▸ EXERCISE DESCRIPTION
Extract the complete listing and output it unchanged.

▸ SOURCE RECORDS

import Mathlib
import Summits.SmoothPoincare4.SmoothPoincare4.Theses.SullivanDual
import Literature.Geometry.Symplectic.StandardEnd
import Literature.Geometry.Symplectic.JHolomorphicMap
import Summits.SmoothPoincare4.SmoothPoincare4.Theorems.SullivanDualTameOrBrodyR4Reduction
import Summits.SmoothPoincare4.SmoothPoincare4.Theorems.SullivanDualTameOrBrodyR4PencilDefs
import Summits.SmoothPoincare4.SmoothPoincare4.Theorems.SullivanDualTameOrBrodyR4ContinuityMethod
import Summits.SmoothPoincare4.SmoothPoincare4.Theorems.SullivanDualTameOrBrodyR4DeepReduction
import Summits.SmoothPoincare4.SmoothPoincare4.Theorems.SullivanDualTameOrBrodyR4StubTransversePencil
import Summits.SmoothPoincare4.SmoothPoincare4.Theorems.SullivanDualTameOrBrodyR4HelperContinuityOfUniqueness
import Summits.SmoothPoincare4.SmoothPoincare4.Theorems.SullivanDualTameOrBrodyR4HelperEmbeddedLimitsOfImmersed
import Summits.SmoothPoincare4.SmoothPoincare4.Theorems.SullivanDualTameOrBrodyR4HelperContinuityOfLocalUnique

▸ ANSWER AREA
import Mathlib
import Summits.SmoothPoincare4.SmoothPoincare4.Theses.SullivanDual
import Literature.Geometry.Symplectic.StandardEnd
import Literature.Geometry.Symplectic.JHolomorphicMap
import Summits.SmoothPoincare4.SmoothPoincare4.Theorems.SullivanDualTameOrBrodyR4Reduction
import Summits.SmoothPoincare4.SmoothPoincare4.Theorems.SullivanDualTameOrBrodyR4PencilDefs
import Summits.SmoothPoincare4.SmoothPoincare4.Theorems.SullivanDualTameOrBrodyR4ContinuityMethod
import Summits.SmoothPoincare4.SmoothPoincare4.Theorems.SullivanDualTameOrBrodyR4DeepReduction
import Summits.SmoothPoincare4.SmoothPoincare4.Theorems.SullivanDualTameOrBrodyR4StubTransversePencil
import Summits.SmoothPoincare4.SmoothPoincare4.Theorems.SullivanDualTameOrBrodyR4HelperContinuityOfUniqueness
import Summits.SmoothPoincare4.SmoothPoincare4.Theorems.SullivanDualTameOrBrodyR4HelperEmbeddedLimitsOfImmersed
import Summits.SmoothPoincare4.SmoothPoincare4.Theorems.SullivanDualTameOrBrodyR4HelperContinuityOfLocalUnique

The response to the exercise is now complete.